BUONA PERFORMANCE OPERATIVA, MA CON UN IMPATTO SIGNIFICATIVO DEGLI ELEMENTI NON RICORRENTI NEL 2014

I risultati del Gruppo registrano quest’anno l’impatto negativo di elementi non ricorrenti significativi. Escludendo tali elementi, il Gruppo realizza una buona performance operativa, grazie al suo modello di business diversificato e alla fiducia dei suoi clienti istituzionali, delle imprese e della clientela individuale. Il Gruppo ha concluso d’altra parte quest’anno tre operazioni di crescita esterna mirata, con l’acquisto del rimanente 50% di LaSer e con le acquisizioni di Bank BGZ in Polonia e di DAB Bank in Germania.

Il margine di intermediazione si attesta a 39.168 milioni di euro, con un aumento del 2,0% rispetto al 2013, e comprende elementi non ricorrenti per un totale di -324 milioni di euro (+147 milioni di euro nel 2013): la rivalutazione del debito proprio (“OCA”) e del rischio di credito proprio incluso nei derivati (“DVA”) per -459 milioni di euro, l’introduzione del “Funding Valuation Adjustment” (FVA) in Fixed Income per -166 milioni di euro e una plusvalenza netta su cessioni eccezionali di titoli per +301 milioni di euro. Al netto degli elementi non ricorrenti, il margine di intermediazione aumenta del 3,2%. 

I ricavi delle divisioni operative aumentano dell’1,9% (1) rispetto al 2013, con un’ottima performance in particolare dei business specializzati. Il margine di intermediazione è in crescita in tutte le divisioni: +2,0% (2) per Retail Banking , +3,7% (2) per Investment Solutions e +2,1% (1) per Corporate and Investment Banking. 

I costi operativi, pari a 26.526 milioni di euro, sono in aumento del 2,1%, ed includono l’impatto eccezionale dei costi di trasformazione del piano “Simple & Efficient” pour 717 milioni di euro (661 milioni di euro nel 2013). 

I costi operativi delle divisioni operative sono in aumento dell’1,7% (2). L’aumento legato ai piani di sviluppo è attenuato dagli effetti di Simple & Efficient.

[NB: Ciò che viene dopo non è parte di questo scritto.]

import Summits.BirchSwinnertonDyer.BirchSwinnertonDyer.Theses.AdditiveBranchIMC
import Summits.BirchSwinnertonDyer.Rank1Residual.AdditivePotMult.PotMultCycLowerBoundClass
import Summits.BirchSwinnertonDyer.Rank1Residual.AdditivePotMult.PotMultBranchPAdicGrossZagierRankOne
import Summits.BirchSwinnertonDyer.Rank1Residual.AdditivePotMult.PotMultBranchPAdicGrossZagierCertIff
import HarnessLib

/-!
# Route `AdditiveBranchIMC` (rung K1), crux `MultLower` (item `stmt-BirchSwinnertonDyer-19359`):
# the registered stub `stub_rankOne` and the whole crux, ISOLATED to the tree's typed inputs

The crux `MultLower` = `∀ W p, r_an ≤ 1 → N10.CellM W p → MissingLowerBoundAt W p` (cell (M): odd
additive `p`, `ord_p j < 0`; `E = V ⊗ χ_{p*}`, `V` multiplicative at `p`). THIS FILE (theorems only, no
definition, no named fact, no `sorry`; every published input a hypothesis BY NAME) records exactly what
the rank-`1` stub and the whole crux are MODULO, in the tree's currencies, so that the item is one typed
object away in each rank:

* §1 `multLower_of_delbourgo2002_of_cycLowerBound` — BOTH ranks at once: Delbourgo 2002 Thm. (A)+(B)
  in the potentially multiplicative case (`hDelM`, n1011-p16's `Delbourgo2002.mainTheorem_potMult`, ANY
  odd `p`, `ℓ_p = 1`) + Gross–Zagier–Kolyvagin (`hGZK`) + for every (B)-height datum of every pair of
  cell (M): the typed Iwasawa-currency input `CycLowerBoundAt W p Dh` ("the `p`-adic analytic leading term
  divides the algebraic one", Delbourgo 1998 MC (M) ∘ BS-D(p)(ii); OPEN) and the Schneider rider
  (`SchneiderConjecture Dh`, idle in rank `0`) ⟹ the crux `MultLower` BY NAME. The tree's
  `PotMult.missingLowerBoundAt_rankLeOne_of_cycLowerBound` under the dictionary `N10.CellM =
  p ≠ 2 ∧ Addv ∧ ord_p j < 0`.
* §2 `multLower_rankOne_of_facts_of_quadraticBranchLower_of_branchPAdicGrossZagierMult` — the rank-`1`
  stub MODULO the two typed objects of the route text: the Λ-adic lower divisibility on the quadratic
  branch of every multiplicative twist model (`QuadraticBranchLowerDivisibilityAt V p`, p10) and the
  ONE-TERM mult-branch `p`-adic Gross–Zagier formula `BranchPAdicGrossZagierMultAt W p Dh` (rank `0` a
  theorem, rank `1` OPEN) with the Schneider rider, over `hDelM`, `hmod`, `hmodD`, `hGZK`
  (`PotMult.missingLowerBoundAt_rankOne_of_quadraticBranchLower_of_branchPAdicGrossZagierMult`).
* §3 `missingLowerBoundAt_rankOne_of_classX4M_of_multCert_of_branchPAdicGrossZagierMult` — H3 of the cell
  (the bookable rank-`1` object carries a PER-PAIR certificate): on X4(M) ∩ {ρ̄ onto} with the unit
  certificate `MultBranchUnitCertificateAt W p` (`‖ϖ·[T¹]B‖_p = 1`, one modular-symbol computation on
  `E♭`), the rank-`1` stub at the pair needs NO main conjecture and NO Schneider input — only
  `BranchPAdicGrossZagierMultAt W p Dh` for ONE (B)-datum (the tree's
  `ClassX4M.bsdp_rankOne_of_katoHalf_of_multCert_of_branchPAdicGrossZagierMult`, Kato 17.4 (3) `hK`).
* §4 `multLower_of_lowerHalfM_of_facts_of_quadraticBranchLower_of_branchPAdicGrossZagierMult` — the crux
  BY NAME from the tree's rank-`0` conjecture `N10.LowerHalfM` (= `stub_rankZero`, sibling file
  `AdditiveBranchIMCMultLowerRankZero.lean`) and the rank-`1` inputs of §2.

HONEST LABELS: all four are CONDITIONAL (helpers); `CycLowerBoundAt`, `QuadraticBranchLowerDivisibilityAt`
(main-conjecture direction on the `ω^{(p−1)/2}`-branch of a MULTIPLICATIVE form) and
`BranchPAdicGrossZagierMultAt` in rank `1` are NOT in print at any pair (Skinner 2016 / Skinner–Urban
2014: trivial branch; no `p`-adic Gross–Zagier on the cyclotomic `ω^{(p−1)/2}`-branch); the class-wide
rank-`1` statement is Schneider-bound (barrier `PAdicHeightBarrier`), the per-pair one is not (§3).
Cell (M) stays CONSTRUCTION-shaped; nothing booked.

References: Delbourgo, J. Number Theory 95 (2002) Thm. (A), (B), p. 39 [Delbourgo2002]; Delbourgo,
Compositio Math. 113 (1998) §2.5 [Delbourgo1998]; Kato, Astérisque 295 (2004) Thm. 17.4 (3)
[Kato2004Asterisque]; Mazur–Tate–Teitelbaum 1986 §I.10, §I.13–I.14 [MazurTateTeitelbaum1986Invent];
Miller, LMS J. Comput. Math. 14 (2011) Def. 1.1 [Miller2011LMS].
-/

set_option autoImplicit false
set_option linter.dupNamespace false

noncomputable section

open scoped Classical MatrixGroups ModularForm

namespace Summit.BirchSwinnertonDyer.BirchSwinnertonDyer.Theorems.AdditiveBranchIMCMultLower

open CongruenceSubgroup WeierstrassCurve Literature.NumberTheory.EllipticCurves
  Literature.NumberTheory.EllipticCurves.ModularForms
  Literature.NumberTheory.EllipticCurves.Rank1Residual
  Literature.NumberTheory.EllipticCurves.Rank1Residual.Typed
  Literature.NumberTheory.EllipticCurves.Delbourgo2002
  Summit.BirchSwinnertonDyer.Rank1Residual.Additive
  Summit.BirchSwinnertonDyer.Rank1Residual.AdditivePotMult
  Summit.BirchSwinnertonDyer.BirchSwinnertonDyer.Theses.AdditiveBranchIMC

/-! ### §1 The whole crux modulo ONE typed Iwasawa-currency input (+ the Schneider rider) -/

/-- **`MultLower` (both ranks) from Delbourgo 2002 (A)+(B) [(M) case], GZK, and the typed input
`CycLowerBoundAt` with the Schneider rider for every (B)-datum.** For every globally minimal `W`, odd
additive potentially multiplicative `p` (`N10.CellM W p`), `r_an ≤ 1`: granted `hDelM`
(`Delbourgo2002.mainTheorem_potMult`, PUB) and `hGZK` (PUB), IF every height datum `Dh` satisfying
Delbourgo's (B)-clauses has non-degenerate `p`-adic regulator AND satisfies `CycLowerBoundAt W p Dh`
(OPEN; the lower half of Delbourgo 1998's Main Conjecture (M) at the leading term), THEN
`MissingLowerBoundAt W p` — i.e. the crux BY NAME. Conditional; nothing booked.
[cite: Delbourgo2002, Theorem (A), (B) (p. 40), p. 39 (ℓ_p = 1 for ord_p j < 0)]
[cite: Delbourgo1998, §2.5 Main Conjecture (p. 151) (shape of the typed input)] [cite: Miller2011LMS, Def. 1.1] -/
theorem multLower_of_delbourgo2002_of_cycLowerBound (hDelM : Delbourgo2002.mainTheorem_potMult)
    (hGZK : rank_eq_analyticRank_of_analyticRank_le_one)
    (hlow : ∀ (W : WeierstrassCurve ℚ) [W.IsElliptic] [W.IsGloballyMinimal] (p : ℕ) [Fact p.Prime],
      N10.CellM W p → W.analyticRank ≤ 1 → ∀ Dh : PAdicHeightData W p, LeadingTermClauses W p Dh →
        SchneiderConjecture Dh ∧ CycLowerBoundAt W p Dh) :
    Summit.BirchSwinnertonDyer.BirchSwinnertonDyer.Theses.AdditiveBranchIMC.MultLower := by
  intro W _ _ p _ hr hc
  have hpm : Summit.BirchSwinnertonDyer.Rank1Residual.AdditivePotMult.PotMult W p := ⟨hc.2.1, hc.2.2⟩
  exact hpm.missingLowerBoundAt_rankLeOne_of_cycLowerBound hDelM hGZK hc.1 hr (hlow W p hc hr)

/-! ### §2 The rank-`1` stub modulo the two typed objects of the route text -/

/-- **`stub_rankOne` from the branch lower divisibility of the multiplicative twist and the one-term
mult-branch `p`-adic Gross–Zagier (+ Schneider).** Granted `hDelM`, `hmod`, `hmodD`, `hGZK` (PUB): IF at
every pair of cell (M) in analytic rank `1` (i) every globally minimal twist model `V`
(`C • V^{(p*)} = W`) satisfies p10's Λ-adic input `QuadraticBranchLowerDivisibilityAt V p` (the
Skinner–Urban direction on the `ω^{(p−1)/2}`-branch of the MULTIPLICATIVE form `f_V`; OPEN) and (ii)
every (B)-height datum has non-degenerate regulator and satisfies `BranchPAdicGrossZagierMultAt W p Dh`
(OPEN in rank `1`), THEN the registered rank-`1` stub holds verbatim. The tree's
`PotMult.missingLowerBoundAt_rankOne_of_quadraticBranchLower_of_branchPAdicGrossZagierMult` under the
`N10.CellM` dictionary. Conditional; nothing booked. [cite: Delbourgo2002, Theorem (A), (B) (p. 40)]
[cite: MazurTateTeitelbaum1986Invent, §I.13–I.14 (shape)] [cite: Miller2011LMS, Def. 1.1] -/
theorem multLower_rankOne_of_facts_of_quadraticBranchLower_of_branchPAdicGrossZagierMult
    (hDelM : Delbourgo2002.mainTheorem_potMult) (hmod : hasEntireLFunction_rat)
    (hmodD : nonempty_modularParametrizationData)
    (hGZK : rank_eq_analyticRank_of_analyticRank_le_one)
    (hc : ∀ (W : WeierstrassCurve ℚ) [W.IsElliptic] [W.IsGloballyMinimal] (p : ℕ) [Fact p.Prime],
      N10.CellM W p → W.analyticRank = 1 →
      ∀ (V : WeierstrassCurve ℚ) [V.IsElliptic] [V.IsGloballyMinimal],
        (∃ C : VariableChange ℚ, C • V.quadraticTwist ((-1) ^ (p / 2) * p : ℚ) = W) →
          QuadraticBranchLowerDivisibilityAt V p)
    (hGZ : ∀ (W : WeierstrassCurve ℚ) [W.IsElliptic] [W.IsGloballyMinimal] (p : ℕ) [Fact p.Prime],
      N10.CellM W p → W.analyticRank = 1 → ∀ Dh : PAdicHeightData W p, LeadingTermClauses W p Dh →
        SchneiderConjecture Dh ∧ BranchPAdicGrossZagierMultAt W p Dh) :
    ∀ (W : WeierstrassCurve ℚ) [W.IsElliptic] [W.IsGloballyMinimal] (p : ℕ) [Fact p.Prime],
      W.analyticRank = 1 → N10.CellM W p → MissingLowerBoundAt W p := by
  intro W _ _ p _ hr hcM
  have hpm : Summit.BirchSwinnertonDyer.Rank1Residual.AdditivePotMult.PotMult W p := ⟨hcM.2.1, hcM.2.2⟩
  exact hpm.missingLowerBoundAt_rankOne_of_quadraticBranchLower_of_branchPAdicGrossZagierMult hDelM hmod
    hmodD hGZK hcM.1 hr (hc W p hcM hr) (hGZ W p hcM hr)

/-! ### §3 Rank `1` at a CERTIFIED pair of X4(M): no main conjecture, no Schneider (H3 of the cell) -/

/-- **`stub_rankOne` at a unit-certified pair of X4(M) ∩ {ρ̄ onto}, MODULO the one-term mult-branch
`p`-adic Gross–Zagier for ONE (B)-datum.** `W` globally minimal, `N10.CellM W p` with `E[p]` irreducible
and `ρ̄_{E,p}` onto, `r_an = 1`, the unit certificate `MultBranchUnitCertificateAt W p`
(`‖ϖ·[T¹]L^±_br(f_V, a_p)‖_p = 1` for every twist datum — ONE modular-symbol computation per pair), a
(B)-datum `Dh` (supplied on (M) by `Delbourgo2002.mainTheorem_potMult`) and
`BranchPAdicGrossZagierMultAt W p Dh`; published: Kato 17.4 (3) (`hK`), `hmodD`, `hGZK`, `hmod`. Then
`MissingLowerBoundAt W p` — in fact `BSD(E,p)` (the tree's
`ClassX4M.bsdp_rankOne_of_katoHalf_of_multCert_of_branchPAdicGrossZagierMult`: the certificate makes
Kato's bound sharp, and Schneider is PROVED there). Per pair; nothing booked.
[cite: Kato2004Asterisque, Thm. 17.4 (3) (p. 273)] [cite: Delbourgo2002, Theorem (B) (p. 40)]
[cite: Miller2011LMS, Def. 1.1] -/
theorem missingLowerBoundAt_rankOne_of_classX4M_of_multCert_of_branchPAdicGrossZagierMult
    {W : WeierstrassCurve ℚ} [W.IsElliptic] [W.IsGloballyMinimal] {p : ℕ} [Fact p.Prime]
    (hK : Wuthrich2014.kato_halfEigenCharIdeal_dvd_cyclotomicPrime_of_surjective)
    (hmodD : nonempty_modularParametrizationData)
    (hGZK : rank_eq_analyticRank_of_analyticRank_le_one) (hmod : hasEntireLFunction_rat)
    (hc : N10.CellM W p) (hirr : Irr W p) (hsurj : Surj W p) (hr : W.analyticRank = 1)
    (hcert : MultBranchUnitCertificateAt W p)
    {Dh : PAdicHeightData W p} (hB : LeadingTermClauses W p Dh)
    (hGZ : BranchPAdicGrossZagierMultAt W p Dh) : MissingLowerBoundAt W p := by
  have hX : ClassX4M W p := ⟨⟨hc.1, hc.2.1, hirr⟩, hc.2.1, hc.2.2⟩
  haveI : Finite W.sha := (hGZK W (by rw [hr])).2
  exact (lower_and_upper_of_missingPPartAt W p (missingPPartAt_of_bsdp W p
    (hX.bsdp_rankOne_of_katoHalf_of_multCert_of_branchPAdicGrossZagierMult hK hmodD hGZK hmod hsurj hr
      hcert hB hGZ))).1

/-! ### §4 The crux BY NAME from `N10.LowerHalfM` (= `stub_rankZero`) and the rank-`1` inputs -/

/-- **`MultLower` from the tree's rank-`0` conjecture `N10.LowerHalfM` (= the registered `stub_rankZero`,
verbatim) and the rank-`1` typed inputs of §2** (the BC3 skeleton's composition `MultLower_of` with both
stubs spelled by tree objects). Conditional; nothing booked. [cite: Delbourgo2002, Theorem (A), (B) (p. 40)]
[cite: Delbourgo1998, Main Conjecture (p. 151) (shape)] [cite: Miller2011LMS, Def. 1.1] -/
theorem multLower_of_lowerHalfM_of_facts_of_quadraticBranchLower_of_branchPAdicGrossZagierMult
    (h₀ : N10.LowerHalfM)
    (hDelM : Delbourgo2002.mainTheorem_potMult) (hmod : hasEntireLFunction_rat)
    (hmodD : nonempty_modularParametrizationData)
    (hGZK : rank_eq_analyticRank_of_analyticRank_le_one)
    (hc : ∀ (W : WeierstrassCurve ℚ) [W.IsElliptic] [W.IsGloballyMinimal] (p : ℕ) [Fact p.Prime],
      N10.CellM W p → W.analyticRank = 1 →
      ∀ (V : WeierstrassCurve ℚ) [V.IsElliptic] [V.IsGloballyMinimal],
        (∃ C : VariableChange ℚ, C • V.quadraticTwist ((-1) ^ (p / 2) * p : ℚ) = W) →
          QuadraticBranchLowerDivisibilityAt V p)
    (hGZ : ∀ (W : WeierstrassCurve ℚ) [W.IsElliptic] [W.IsGloballyMinimal] (p : ℕ) [Fact p.Prime],
      N10.CellM W p → W.analyticRank = 1 → ∀ Dh : PAdicHeightData W p, LeadingTermClauses W p Dh →
        SchneiderConjecture Dh ∧ BranchPAdicGrossZagierMultAt W p Dh) :
    Summit.BirchSwinnertonDyer.BirchSwinnertonDyer.Theses.AdditiveBranchIMC.MultLower := by
  intro W _ _ p _ hr hcM
  rcases Nat.le_one_iff_eq_zero_or_eq_one.mp hr with h | h
  · exact h₀ W p h hcM
  · exact multLower_rankOne_of_facts_of_quadraticBranchLower_of_branchPAdicGrossZagierMult hDelM hmod
      hmodD hGZK hc hGZ W p h hcM

end Summit.BirchSwinnertonDyer.BirchSwinnertonDyer.Theorems.AdditiveBranchIMCMultLower

end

I costi operativi crescono dell’1,2% (2) per Retail Banking (3), del 2,9% (2) per Investment Solutions e del 2,2% (2) per CIB.

Il risultato lordo di gestione è in aumento dell’1,6% (+5,6% al netto di elementi non ricorrenti), attestandosi a 12.642 milioni di euro. Per le divisioni operative, l’aumento è del 2,2% (1).

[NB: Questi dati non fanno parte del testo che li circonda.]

include hρ in
/-- **`t' σ t'⁻¹ ≡ σ (t'²)^m (mod Γ_{K(E[2^k])})`** for diagonal `ρ(σ)`: `T' D = D T'^{2m+1}` with
`2 m y = x − y`. [cite: LawsonWuthrich2016, §2] -/
private theorem conj_diag_t' {σ t' : absoluteGaloisGroup K}
    (ht' : ((ρ t' : GL (Fin 2) (ZMod (2 ^ (j + 1)))) : Matrix (Fin 2) (Fin 2) (ZMod (2 ^ (j + 1)))) = !![1, 0; 1, 1])
    (h01 : ((ρ σ : GL (Fin 2) (ZMod (2 ^ (j + 1)))) : Matrix (Fin 2) (Fin 2) (ZMod (2 ^ (j + 1)))) 0 1 = 0)
    (h10 : ((ρ σ : GL (Fin 2) (ZMod (2 ^ (j + 1)))) : Matrix (Fin 2) (Fin 2) (ZMod (2 ^ (j + 1)))) 1 0 = 0) :
    ∃ (m : ℤ), ∃ n ∈ torsionFixing W ((2 ^ (j + 1) : ℕ) : ℤ),
      t' * σ * t'⁻¹ = σ * (t' * t') ^ m * n := by
  haveI : NeZero (2 ^ (j + 1)) := ⟨pow_ne_zero _ two_ne_zero⟩
  obtain ⟨hu0, hu1⟩ := isUnit_diag j (ρ σ) h01 h10
  obtain ⟨u, hu⟩ := hu0
  obtain ⟨v, hv⟩ := hu1
  obtain ⟨c, hc⟩ := exists_units_sub_eq_two_mul j u v
  set m : ℕ := (-c * ((v⁻¹ : (ZMod (2 ^ (j + 1)))ˣ) : (ZMod (2 ^ (j + 1))))).val with hm
  have hmR : (m : (ZMod (2 ^ (j + 1)))) = -c * ((v⁻¹ : (ZMod (2 ^ (j + 1)))ˣ) : (ZMod (2 ^ (j + 1)))) := by rw [hm, ZMod.natCast_zmod_val]
  have hx : ((ρ σ : GL (Fin 2) (ZMod (2 ^ (j + 1)))) : Matrix (Fin 2) (Fin 2) (ZMod (2 ^ (j + 1)))) 0 0 =
      ((ρ σ : GL (Fin 2) (ZMod (2 ^ (j + 1)))) : Matrix (Fin 2) (Fin 2) (ZMod (2 ^ (j + 1)))) 1 1 * (2 * (m : (ZMod (2 ^ (j + 1)))) + 1) := by
    rw [← hu, ← hv, hmR]
    have h1 : (v : (ZMod (2 ^ (j + 1)))) * ((v⁻¹ : (ZMod (2 ^ (j + 1)))ˣ) : (ZMod (2 ^ (j + 1)))) = 1 := Units.mul_inv v
    linear_combination -hc + 2 * c * h1
  have key : ρ (t' * σ) = ρ (σ * (t' * t') ^ m * t') := by
    apply Units.ext
    rw [map_mul, map_mul, map_mul, map_pow, map_mul, Units.val_mul, Units.val_mul, Units.val_mul,
      Units.val_pow_eq_pow_val, Units.val_mul, ht', eq_diag j (ρ σ) h01 h10,
      transvection'_mul_diagonal _ _ (m : (ZMod (2 ^ (j + 1)))) hx, mul_assoc, ← pow_two, ← pow_mul, ← pow_succ,
      transvection'_pow]
    congr 2
    push_cast; ring
  have key' : ρ (t' * σ * t'⁻¹) = ρ (σ * (t' * t') ^ m) := by
    rw [map_mul, key, map_mul, map_inv, mul_inv_cancel_right]
  obtain ⟨n, hn, h⟩ := exists_mem_torsionFixing_of_rep_eq W e ρ hρ key'
  exact ⟨m, n, hn, by rw [zpow_natCast]; exact h⟩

Il costo del rischio del Gruppo è in calo del 2,5%, attestandosi a 3.705 milioni di euro (57 punti base in rapporto agli impieghi a clientela), a riprova del buon controllo dei rischi del Gruppo. Tale dato include un accantonamento eccezionale di 100 milioni di euro legato all’evolvere della situazione in Europa orientale.

Il Gruppo registra l’impatto dell’accordo globale con le autorità degli Stati Uniti relativo alla revisione di alcune transazioni in dollari, che includeva fra l’altro il pagamento da parte di BNP Paribas di sanzioni dall’importo complessivo di 8,97 miliardi di dollari (6,6 miliardi di euro).
Tenuto conto delle somme già accantonate, il Gruppo contabilizza quest’anno un onere eccezionale per un importo globale di 6 miliardi di euro, di cui 5.750 milioni di euro per le sanzioni e 250 milioni di euro corrispondenti ai costi a venire del remediation plan annunciato in occasione dell’accordo globale. 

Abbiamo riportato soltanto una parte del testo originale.